Trolwen and Tolk joined them. The Lannacha escort fell into step behind. They walked at a measured pace across the deck, away from the confusion of Drak’honai under the castle wall.

“You might have known it,” said Wace. He felt exhausted, drained of everything except a weak anger at his chief’s unbelievable folly. “This race is carnivorous. Haven’t you seen them snap when they get angry? It’s… a reflex — You might have known!”

“Well,” said Van Rijn in a most virtuous tone, holding both hands to his injury, “he did not have to bite. I am not responsible for his lack of control or any consequences of it, me. All good lawyer saints witness I am not.”

“But the ruckus — we could all have been killed!”

Van Rijn didn’t bother to argue about that.

Delp met them at the rail. His crest drooped. “I am sorry it must end thus,” he said. “We could have been friends.”

“Perhaps it does not end just so soon,” said Van Rijn.

“What do you mean?” Tired eyes regarded him without hope.

“Maybe you see pretty quick. Delp” — Van Rijn laid a paternal hand on the Drak’ho’s shoulder — “you are a good young chap. I could use a one like you, as a part-time agent for some tradings in these parts. On fat commissions, natural. But for now, remember you are the one they all like and respect. If anything happens to the admiral, there will be panic and uncertainty… they will turn to you for advice. If you act fast at such a moment, you can be admiral yourself! Then maybe we do business, ha?”

He left Delp gaping and swung himself with apish speed down into the canoe. “Now, boys,” he said, “row like hell.”

They were almost back to their own fleet when Wace saw clotted wings whirl up from the royal raft. He gulped. “Has the attack… has it begun already?” He cursed himself that his voice should be an idiotic squeak.

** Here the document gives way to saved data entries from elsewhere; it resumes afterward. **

import Literature.IUT.HodgeArakelov.LabelClassesOfCuspsCor24iProofs3
import Literature.IUT.HodgeArakelov.LabelClassesOfCuspsCor24iiProofs
import Literature.IUT.HodgeArakelov.PlusMinusTowerStableCurveBridgeGalois

/-!
# [IUTchII] Cor 2.4 (ii)(iii)′ assembled over the tower↔[IUTchI] §2 agreement (node-level closing theorem)

S. Mochizuki, *Inter-universal Teichmüller theory II*, kurims manuscript (Dec. 2020), §2, Corollary 2.4 (ii)(iii),
p. 70 l. 23–74 ([IUTchII] Cor 2.4 (ii), kurims p.70) [claim: Mochizuki2012, status: disputed] (D-0012 claim key;
series status DISPUTED — an assembly of kernel-checked implications between typed statements; nothing of the
series is asserted).  PROOF-ONLY companion (abc-iut cell, seat abc-iut-w5-d184, holder of the sub-DAG
`plan/L6/SUBDAG-IUTchII-Cor-24.md`; cone node `IUTchII:Cor2.4(ii)`), the ASSEMBLY ROW of that sub-DAG: it composes

* the sub-DAG's own assembly `cor24_ii_iii'_of_inputs` (`LabelClassesOfCuspsCor24iiProofs.lean`, p413817:
  Cor. 2.4 (i) on the cuspidal inertia groups in `Δ_{v□}` + (S) + (E) + (a.2) ⟹ `Cor24_ii_iii' W C H`),
* abc-iut-w4-d012's node-level closing theorem for Cor. 2.4 (i), `cor24_i'_of_agreement`
  (`LabelClassesOfCuspsCor24iProofs3.lean`: `Cor24_i'` from abc-iut-L6-t7's agreement B13, [IUTchI] Prop. 2.4 (i)
  `Prop24i`, Cor. 2.3 (ii)/(v) `Cor23ii`/`Cor23v` (abc-iut-L5-t1's predicates, BY NAME), an `ℍ`-dictionary for each
  admissible `Π_{v□}`, the Rmk. 2.4.1 datum `hΛ`, and the open-subgroup step (B) `h23vi` — GAP-LEDGER G-w4d012-2), and
* input (S) transported from [IUTchI] Cor. 2.3 (iii), `PlusMinusTower.StableCurveAgreement.boxOntoGalois_of_cor23iii`
  (`PlusMinusTowerStableCurveBridgeGalois.lean`, p414090: `Cor23iii` under `Cor23Hyp`, BY NAME, + ONE `Π`-level
  dictionary entry `hBox`),

into ONE theorem whose hypotheses are exactly the rows of the sub-DAG: data/dictionary binders (`A`, `Dic`, `hBox`),
abc-iut-L5-t1's typed [IUTchI] §2 predicates `Prop24i`, `Cor23ii`, `Cor23v`, `Cor23Hyp`, `Cor23iii` (hypotheses, never
asserted), the Rmk. 2.4.1 datum `hΛ` (every `Π_v`-cuspidal inertia group contains, through the agreement, a nontrivial
compact pro-`Σ` subgroup of `Δ^tp_{X_v}`), the GAP `h23vi` (G-w4d012-2), input (E) `hcap` (Def. 2.3 (i)/(iv), the typed
`Def23_i_indices` for `□ ∈ {•, ▶}`), and sub-node (a.2) `hYdd` ("the cusps of `X̲_v` split completely in `Ÿ̲_v`").
No definitions; landed modules are consumed by fully-qualified name and not edited.  Nothing here takes a side on
[IUTchIII] Cor. 3.12; typed ≠ discharged for the named inputs.
-/

namespace Literature.IUT.HodgeArakelov

open Literature.IUT.HodgeTheaters Literature.AnabelianGeometry.SemiGraphs

universe u

variable {S : BadPlaceSetting.{u}} {P : TopGroup.{u}} {T : TemperedCoverings S P}
  {D : EtaleThetaData S.toThetaSetting P} {Dsc : StableCurveTemperedData.{u}}
  (Dec : SubgraphDecomposition S T D) (W : PlusMinusTower T) (C : CuspidalInertiaData W)
  {L : LabCuspStructure C} (Ld : LabelledDecomposition Dec L) (H : Subgroup P)

/-- **IUTchII:Cor2.4(ii)(iii)′ — node-level closing theorem over the tower↔[IUTchI] §2 agreement** (kurims p. 70;
sub-DAG `SUBDAG-IUTchII-Cor-24.md`, assembly row).  For an admissible `Π_{v□}` (`Cor24_family`: `□ ∈ {•t, ▶}`), the
typed statement of record `Cor24_ii_iii' W C H` (abc-iut-L6-d1) follows from: abc-iut-L6-t7's agreement `A` (B13) with
`ℍ`-dictionaries `Dic` (for every admissible `Π_{v□'}`) and the `Π`-level entry `hBox` for `Π_{v□}`; abc-iut-L5-t1's
[IUTchI] Prop. 2.4 (i), Cor. 2.3 (ii), (iii), (v) (`Prop24i`, `Cor23ii`, `Cor23iii` under `Cor23Hyp`, `Cor23v`); the
Rmk. 2.4.1 datum `hΛ` for every cuspidal inertia group of `Π_v`; the open-subgroup step (B) of the printed proof of
Cor. 2.4 (i) (`h23vi`, GAP-LEDGER G-w4d012-2); input (E) "`Π^±_{v□} ∩ Π_v ⊆ Π_{v□}`" (`hcap`, Def. 2.3 (i)/(iv)); and
sub-node (a.2) "`D_t ⊆ Π^tp_{Ÿ̲_v}`" (`hYdd`) — ALL HYPOTHESES, never asserted.  PROVED (composition of
`cor24_ii_iii'_of_inputs`, `cor24_i'_of_agreement`, `StableCurveAgreement.boxOntoGalois_of_cor23iii`).
([IUTchII] Cor 2.4 (ii) p.70) [claim: Mochizuki2012, status: disputed] -/
theorem cor24_ii_iii'_of_agreement (hH : Cor24_family Dec Ld H) (A : W.StableCurveAgreement C Dsc)
    (h24i : Dsc.Prop24i) (h23ii : Dsc.Cor23ii) (h23vD : Dsc.Cor23v) (hHyp : Dsc.Cor23Hyp)
    (h23iii : Dsc.Cor23iii)
    (hΛ : ∀ I : Subgroup W.Corhat, C.IsCuspidalInertia W.piV I →
      ∃ Λ : Subgroup Dsc.DeltaTp, IsCompact (Λ : Set Dsc.DeltaTp) ∧ Λ ≠ ⊥ ∧ IsProSigma Dsc.graph.Sigma Λ ∧
        (Λ.map Dsc.DeltaTp.subtype).map Dsc.ιX ≤ (I.subgroupOf W.pmHat).map A.eHat.toMonoidHom)
    (Dic : ∀ H' : Subgroup P, Cor24_family Dec Ld H' → A.SubgraphDictionary H')
    (hBox : ((W.pmBox H).subgroupOf W.pmHat).map A.eHat.toMonoidHom = Dsc.piTpXH.map Dsc.ιX)
    (h23vi : ∀ I : Subgroup W.Corhat, C.IsCuspidalInertia W.piV I → ∀ H' : Subgroup P, Cor24_family Dec Ld H' →
      ∀ γ' : W.Corhat, γ' ∈ W.piPM ⊓ W.aug.ker →
        I.map (MulAut.conj γ').toMonoidHom ≤ W.pmBox H' → γ' ∈ closure (W.deltaPmBox H' : Set W.Corhat))
    (hcap : W.pmBox H ⊓ W.piV ≤ W.box H)
    (hYdd : ∀ I : Subgroup W.Corhat, C.IsCuspidalInertia W.piV I → I ≤ W.deltaBox H →
      W.cuspDecomp I 1 ≤ (T.YddL).map (W.emb.comp T.incl)) :
    Literature.IUT.HodgeArakelov.Cor24_ii_iii' W C H :=
  cor24_ii_iii'_of_inputs
    (fun I hI hIΔ =>
      cor24_i'_of_agreement Dec W C Ld I A h24i h23ii h23vD (hIΔ.trans inf_le_right) (hΛ I hI) Dic
        (h23vi I hI) H hH)
    (A.boxOntoGalois_of_cor23iii hBox hHyp h23iii) hcap hYdd

/-- **IUTchII:Cor2.4(ii)(iii)′ for `□ = ▶` over the agreement, with (E) BY NAME** (kurims p. 70): as
`cor24_ii_iii'_of_agreement` at `Π_{v▶} = Dec.Ptri`, input (E) being the first conjunct of abc-iut-L6-t1's typed
Def. 2.3 (i) predicate `Def23_i_indices Dec W` (node `IUTchII:Def2.3(i)`).  PROVED (modulo the named inputs).
([IUTchII] Cor 2.4 (ii) p.70) [claim: Mochizuki2012, status: disputed] -/
theorem cor24_ii_iii'_tri_of_agreement (A : W.StableCurveAgreement C Dsc) (hDef : Def23_i_indices Dec W)
    (h24i : Dsc.Prop24i) (h23ii : Dsc.Cor23ii) (h23vD : Dsc.Cor23v) (hHyp : Dsc.Cor23Hyp)
    (h23iii : Dsc.Cor23iii)
    (hΛ : ∀ I : Subgroup W.Corhat, C.IsCuspidalInertia W.piV I →
      ∃ Λ : Subgroup Dsc.DeltaTp, IsCompact (Λ : Set Dsc.DeltaTp) ∧ Λ ≠ ⊥ ∧ IsProSigma Dsc.graph.Sigma Λ ∧
        (Λ.map Dsc.DeltaTp.subtype).map Dsc.ιX ≤ (I.subgroupOf W.pmHat).map A.eHat.toMonoidHom)
    (Dic : ∀ H' : Subgroup P, Cor24_family Dec Ld H' → A.SubgraphDictionary H')
    (hBox : ((W.pmBox Dec.Ptri).subgroupOf W.pmHat).map A.eHat.toMonoidHom = Dsc.piTpXH.map Dsc.ιX)
    (h23vi : ∀ I : Subgroup W.Corhat, C.IsCuspidalInertia W.piV I → ∀ H' : Subgroup P, Cor24_family Dec Ld H' →
      ∀ γ' : W.Corhat, γ' ∈ W.piPM ⊓ W.aug.ker →
        I.map (MulAut.conj γ').toMonoidHom ≤ W.pmBox H' → γ' ∈ closure (W.deltaPmBox H' : Set W.Corhat))
    (hYdd : ∀ I : Subgroup W.Corhat, C.IsCuspidalInertia W.piV I → I ≤ W.deltaBox Dec.Ptri →
      W.cuspDecomp I 1 ≤ (T.YddL).map (W.emb.comp T.incl)) :
    Literature.IUT.HodgeArakelov.Cor24_ii_iii' W C Dec.Ptri :=
  cor24_ii_iii'_of_agreement Dec W C Ld Dec.Ptri (cor24_family_tri Dec W C Ld) A h24i h23ii h23vD hHyp h23iii hΛ
    Dic hBox h23vi (W.pmBox_inf_piV_le_box_of_def23_i_indices Dec hDef (Or.inr rfl)) hYdd

end Literature.IUT.HodgeArakelov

“Well, I am glad we are not close to them.” Van Rijn, standing up as he had done the whole trip, nodded complacently. “But I think not this is the war. I think they are just disturbed. Soon Delp will take charge and calms them down.”

“But — Delp?”

Van Rijn shrugged. “If Diomedean proteins is deadly to us,” he said, “ours should not be so good for them, ha? And our late friend T’heonax took a big mouthful of me. It all goes to show, these foul tempers only lead to trouble. Best you follow my example. When I am attacked, I turn the other cheek.”